Consumers Willing To Pay Up For Certain Traits

While overall beef demand over the last 10 years, there is evidence that consumers are willing to pay premiums for specific traits and the type and location of production, said Elliot Dennis, livestock marketing economist at the University of Nebraska, Lincoln.

Dennis made the comments in a letter to Extension agents from the Livestock Marketing Information Center in Denver called In The Cattle Markets.

 

LOCAL AND ORGANIC

 

“Local” and “Organic” are two forms of type and location of production, Dennis said.  However, the labels “Local” and “Organic” are vague, causing confusion among consumers.

The USDA has no specific definition of the “Local” label but they work to promote locally grown products with slogans such as “Georgia Grown” or “Utah’s Own,” he said.

The “Organic” label is more specific and “regulations require that animals are raised in living conditions accommodating their natural behaviors (like the ability to graze on pasture), fed 100% organic feed and forage and not administered antibiotics or hormones,” Dennis said.

 

PRICE PREMIUM INFERRED

 

The price premium consumers are willing to pay for attributes like organic must be inferred using advertised-price data from the USDA’s Agricultural Marketing Service, Dennis said.  Actual consumer purchase behavior is available through scanner data collected by private companies but generally is cost prohibitive.

While data on advertised prices do not provide a signal on the quantity of meat product purchased, it does provide some signal on what retailers believe is the profit maximizing price for select cuts, he said.

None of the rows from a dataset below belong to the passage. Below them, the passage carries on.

/-- **`bsdp_w248256ca1` with θ/hθ DISCHARGED IN THE KERNEL** (HESSE GRADE, the n1011 ROW T-VIS3-TH twin pattern of VIS30's
`bsdpHesse_v<label>`): the partner `27584bd1` is `ℚ`-isomorphic to the member `(l : m) = (864 : 1)` (`u = 1/24`) of the DUAL (`X_E⁻(3)`)
Hesse pencil of `E` (Fisher 2012 Thm. 13.2, `n = 3`; the tree THEOREM `Fisher2012.thm132rev_threeCongruent_dualHessePencil_holds` (A243 discharged); certificate found by n1011's
`tvis3_hesse3_search.py` (f7173afc…) run by this unit, complete rational-root search of the degree-12 `j`-equation), so
`θ : W'[3] ≃ E[3]` comes from ONE call of `VisCerts.torsionIso3_of_dualHesseCert_mk` with ten `norm_num` identities. Remaining binders:
hCT hGZK W hW hKo hB hK hH hP hnt hI hr hs hv ⊢ `BSDp W 3` — NO θ, NO partner datum, NO local-torsion binder. Per pair; nothing booked.
[cite: Fisher2012Hessian, Thm. 13.2 (n = 3)] [cite: CremonaAlgorithms1997, §3.5] -/
theorem bsdpHesse_w248256ca1 (hCT : exists_casselsTate_pairing (K := ℚ))
    (hGZK : rank_eq_analyticRank_of_analyticRank_le_one)
    (W : WeierstrassCurve ℚ) (hW : W = ⟨0, 0, 0, -3915, -91368⟩)
    {N : ℕ} [NeZero N] {K : Type} [Field K] [NumberField K] (hKo : kolyvagin N W K)
    (hB : Kolyvagin1990_padicValNat_card_sha_le N W K) (hK : IsImaginaryQuadratic K)
    (hH : SatisfiesHeegnerHypothesis N K) {P : (W.baseChange K).toAffine.Point}
    (hP : IsHeegnerPoint N W K P) (hnt : ¬ IsOfFinAddOrder P)
    (hI : padicValNat 3 (AddSubgroup.zmultiples P).index ≤ 1)
    (hr : W.analyticRank = 1) {s : ℚ} (hs : shaAn W = (s : ℂ)) (hv : padicValRat 3 s = 2) :
    BSDp W 3 := by
  haveI : (⟨0, 0, 0, -4, 64⟩ : WeierstrassCurve ℚ).IsElliptic := isElliptic_c27584bd1
  have hWlit : W = ⟨0, 0, 0, -3915, -91368⟩ := hW
  haveI : W.IsElliptic := by rw [hWlit]; exact isElliptic_c248256ca1
  obtain ⟨θ, hθ⟩ := VisCerts.torsionIso3_of_dualHesseCert_mk thm132rev_threeCongruent_dualHessePencil_holds
    (W' := (⟨0, 0, 0, -4, 64⟩ : WeierstrassCurve ℚ)) hWlit rfl
    187920 78941952 192 (-55296) (by norm_num) (by norm_num) (by norm_num) (by norm_num)
    864 1 (1/24 : ℚ) (by norm_num) (by norm_num) (by norm_num)
  exact bsdp_w248256ca1 hCT hGZK W hW hKo hB hK hH hP hnt hI hr hs hv _ rfl θ hθ

end Summit.BirchSwinnertonDyer.Rank1Residual.Visibility

end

Since December 2018, the AMS has collected advertised meat prices, generally on a weekly basis.  Also collected are whether the product is conventional, local, organic, local/organic and the number of stores that advertised the product.

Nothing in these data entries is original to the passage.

import Summits.Ventures.CertifiedArithmetic.LowPrec.SRRecursionLimitedBitsMSE
import Summits.Ventures.CertifiedArithmetic.LowPrec.SRCertificatesFP4
import HarnessLib

/-!
# Horner and FMA-Horner polynomial evaluation under (limited-randomness) stochastic rounding

HONEST FRAMING: certified error envelopes and provably optimal rounding/accumulation schemes for
low-precision formats under stated cost models; every table by two implementations; no hardware or
vendor claims.

Horner's rule `x ← round(x·t)`, `x ← round(x + c_j)` (`2n` roundings) and its FMA form
`x ← round(x·t + c_j)` (`n` roundings), evaluating `P(t) = s·tⁿ + ∑_{j<n} c_j t^{n−1−j}` from the
leading coefficient `s`, are AFFINE RECURSIONS (files XLVI–XLVII, LXXIII–LXXIV): gains
`hornerA t = (t, 1, t, 1, …)` / constant `t`, offsets `hornerB c = (0, c₀, 0, c₁, …)` / `c`. This file
computes their exact trajectory and gain norms and reads off, for SR into ANY finite value set `F` with
ANY admissible limited-randomness rule `q` (`q([0,1]) ⊆ [0,1]`, `|q θ − θ| ≤ ε`; exact SR `ε = 0`,
`SR_ε`, P3109 StochasticA `ε = 2^{-N}`, B/C `ε = 2^{-(N+1)}`), no branch saturating, gaps `≤ G`:

1. `affMean_horner`, `affMean_fma`: the exact trajectory ends at `P(t)` (`hornerVal`); hence under exact
   SR `E[P̂] = P(t)` for both schemes (`recExp_horner_mean`, `recExp_fma_mean`) — the finite-format
   counterpart of the first-order unbiasedness in [ElararEtAl2025].
2. Gain norms in closed form: Horner `∑|A| = 2·∑_{i<n}|t|ⁱ`, `∑A² = 2·∑_{i<n} t²ⁱ`
   (`absGainSum_horner`, `sqGainSum_horner`); FMA exactly HALF of each (`absGainSum_const`,
   `sqGainSum_const`).
3. Envelopes (files LXXIII–LXXIV specialised): bias `|E_q P̂ − P(t)| ≤ 2(∑|t|ⁱ)·εG` (Horner) /
   `(∑|t|ⁱ)·εG` (FMA); exact-SR variance `≤ 2(∑t²ⁱ)·G²/4` / `(∑t²ⁱ)·G²/4`; RMS triangle law over `ℝ`
   `RMS ≤ √(2∑t²ⁱ)·G/2 + 2(∑|t|ⁱ)·εG` (Horner). For `|t| ≤ 1`: bias `≤ 2nεG` / `nεG`
   (`horner_bias_le_of_abs_le_one`, `fma_bias_le_of_abs_le_one`).
4. **FP4 (E2M1) kernel witnesses** (`decide`), `t = 3/4`, `s = 2`, `(c₀, c₁) = (3/2, −1/2)`, `P(t) = 7/4`:
   exact SR: both schemes have mean `7/4`; Horner MSE `1/4`, FMA MSE `1/16`; ONE random bit: Horner is
   biased `−1/4` (StochasticA), `+1/4` (B), `−1/4` (C) while FMA stays unbiased (its only inexact
   pre-rounding value `7/4` has dyadic residual `1/2`) — two-implementation tables `certs/sr/gen15/`.

Placement. [ElararEtAl2025] (arXiv:2603.24161), Thm. 1 and Remark 3: under `SR_{p,r}` with the `(1+δ)`
model, Horner satisfies a probabilistic bound with constant `√(2n)·u·λ + 2n·2^{-r}u`-type terms (FMA: `n`);
here the same `2n` versus `n` appears as exact ℓ¹/ℓ² GAIN NORMS of a finite-format recursion, valid for
saturation-free windows of any value set, with the conditions under which the textbook picture breaks made
explicit (`NoSatR`; few-bit dead bands: file LXXVI).
-/

namespace Summit.Ventures.CertifiedArithmetic.LowPrec.SR

open Literature.ComputerArithmetic.ConnollyHighamMary2021
open Finset

variable {K : Type*} [Field K] [LinearOrder K] [IsStrictOrderedRing K]

/-! ### Horner as an affine recursion -/

/-- Horner gains: even steps multiply by `t`, odd steps by `1`. -/
def hornerA (t : K) (k : ℕ) : K := if k % 2 = 0 then t else 1

/-- Horner offsets: even steps add `0`, step `2j+1` adds the coefficient `c j`. -/
def hornerB (c : ℕ → K) (k : ℕ) : K := if k % 2 = 0 then 0 else c (k / 2)

/-- The exact value of `n` Horner (or FMA) steps from `s`: `s·tⁿ + ∑_{j<n} c j · t^{n−1−j}`. -/
def hornerVal (t : K) (c : ℕ → K) (n : ℕ) (s : K) : K :=
  s * t ^ n + ∑ j ∈ range n, c j * t ^ (n - 1 - j)

omit [LinearOrder K] [IsStrictOrderedRing K] in
/-- The first Horner gain is the multiplication by `t`. -/
@[simp] theorem hornerA_zero (t : K) : hornerA t 0 = t := by simp [hornerA]

omit [LinearOrder K] [IsStrictOrderedRing K] in
/-- The second Horner gain is `1` (the coefficient addition). -/
@[simp] theorem hornerA_one (t : K) : hornerA t 1 = 1 := by simp [hornerA]
/-
Copyright (c) 2026 the pub-hodgecm-mathlib formalisation cell (harness21).  Prover seat hodgecm-mathlib-K2Liu-p11 (g5), Track B «K2-LIT»,
#184♮ = hLiu418 = `stmt-HodgeConjecture-24832`; socket #41 `sig_K2LiuSiegelEisensteinContinuation`, KIND W, brick (x-a-heb): THE FRAME READING OF THE
UNIPOTENT CHARACTER AT THE ARCHIMEDEAN PLACE — the letter `heb` of ★ `K2LiuKindWArchContinuationBridge.hex_of_sumPresentation` ∕ ★
`K2LiuKindWArchContinuationOfRecord` (KW desk F0P2-p08 (g3) 2026-09-05T00:23:32Z (2)(α) + 00:28:58Z (a): «K2Liu-p11's `heb` payer»); box K2Liu-audit1.
THEOREMS ONLY (no `def`, no `instance`, no notation, no named-fact hypothesis, no `sorry`, default heartbeats).
-/
import Summits.HodgeConjecture.HodgeConjecture.Theorems.K2LiuArchUnipotentFrameCoordinates        -- ★ FILE 12 (K2Liu-p11 g4): `eq_conj_of_frame_conj_eq`, the by-value frame letters, `unipDeltaArch`
import Summits.HodgeConjecture.HodgeConjecture.Theorems.K2LiuSiegelUnipotentCharacterFactorisation -- ★ Φ3d (d1) (K2E5-p17): `unipDeltaChar_archToAdelic_archPart`, `map_trace_mul_toBlocks₁₂`
import Summits.HodgeConjecture.HodgeConjecture.Theorems.K2LiuSiegelUnipotentArchPlaces            -- ★ `mem_unipDeltaArch_iff_forall_archAt`
import Summits.HodgeConjecture.HodgeConjecture.Theorems.K2LiuArchSiegelCharacterTube              -- ★ `isComplex_infinitePlace` (a CM field is totally complex)
import Literature.NumberTheory.Automorphic.UnitaryGroupArchToAdelicPlaces                         -- ★ `map_placeEval_coe_archToAdelic` (`σ_w((a,1)) = a_w`)
import Literature.NumberTheory.Automorphic.UnitaryGroupAdelicProduct                              -- ★ `archPart_archToAdelic`
import HarnessLib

To avoid inferring a specific local price premium for a national price premium he dropped local price premiums and focused on organic price premiums, he said.  Thus, using advertised meat prices, organic price premiums can be deduced.

 

A FEW CAVEATS

 

There are a few caveats to an analysis like this, Dennis said.

First, promoted products change weekly, so not every product has organic and conventional products advertised each week causing large amounts of missing data.  Premiums can only be compared within weeks when both the conventional and organic products are advertised.

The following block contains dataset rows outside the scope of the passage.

import Summits.MatrixMultiplication.MatrixMultiplication.Theorems.AbelianSTPPCensusTBStatDefs

/-!
# T_B static certificate, orders `2881 … 5000` (theory's t*-indexed linear checker at `τ = 2375/1000`): kernel evaluation, the domination checks, volumes `685 … 1199`

Cell mm-stpp (rung F-M1), tier T_B = «beat `2.375` (Coppersmith–Winograd)»; checker in `AbelianSTPPCensusTBStatDefs.lean`, table in `AbelianSTPPCensusTBStatData.lean`
(pattern: theory g12's `AbelianSTPPCensusTAStatCDom*.lean`).  `decide` with kernel reduction (standard axioms; no `native_decide`), `Elab.async false`;
consumed by `TBStat.checkV_sound` / `TBStat.domV_sound` in the leaf `AbelianSTPPCensusLeafTB5000Closed.lean`.
the domination checks, volumes `685 … 1199` THIS IS NOT: arithmetic on shape lists only; no statement about STPP families or `ω`.
-/

set_option linter.dupNamespace false
set_option autoImplicit false
set_option Elab.async false

namespace Summit.MatrixMultiplication.MatrixMultiplication.Theorems.TBStat

set_option maxHeartbeats 0 in
/-- Domination chunk: every sorted candidate shape of the volumes `685 … 822` is dominated by the table (900 shapes). [original] -/
theorem dom685 : TBStat.domV 138 685 = true := by decide +kernel

set_option maxHeartbeats 0 in
/-- Domination chunk: every sorted candidate shape of the volumes `823 … 955` is dominated by the table (899 shapes). [original] -/
theorem dom823 : TBStat.domV 133 823 = true := by decide +kernel

set_option maxHeartbeats 0 in
/-- Domination chunk: every sorted candidate shape of the volumes `956 … 1079` is dominated by the table (853 shapes). [original] -/
theorem dom956 : TBStat.domV 124 956 = true := by decide +kernel

set_option maxHeartbeats 0 in
/-- Domination chunk: every sorted candidate shape of the volumes `1080 … 1199` is dominated by the table (869 shapes). [original] -/
theorem dom1080 : TBStat.domV 120 1080 = true := by decide +kernel

end Summit.MatrixMultiplication.MatrixMultiplication.Theorems.TBStat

Few matches provide a “weak,” unreliable, price signal, he said.  Thus, he limited his analysis to beef, pork and chicken sub-products where there were at least 10 stores reporting a price and where the price was reported in at least 10 weeks.

Second, seasonality in meat prices most likely is present but he ignored this and averaged across weeks given that the data spans from December 2018 to January 2020 and is not consistently reported each week.

Third, the quality grade of the beef products was not reported and thus not included in the analysis potentially downward biasing the premiums for beef.

 

CATTLE, BEEF RECAP

 

Cash cattle trading was reported in the western Corn Belt Wednesday at $192 to $193 per cwt on a dressed basis, down $2 from last week.  No live-basis trades were reported but took place last week at $122 to $122.50 per cwt, down $1 to $4.50.

The USDA choice cutout Wednesday was down $0.21 per cwt at $210.72, while select was up $0.43 at $207.94.  The choice/select spread narrowed to $2.78 from $3.42 with 92 loads of fabricated product sold into the spot market.

The CME Feeder Cattle index for the seven days ended Tuesday was $141.43 per cwt, down $0.31.  This compares with Wednesday’s Mar contract settlement of $135.67, down $1.82.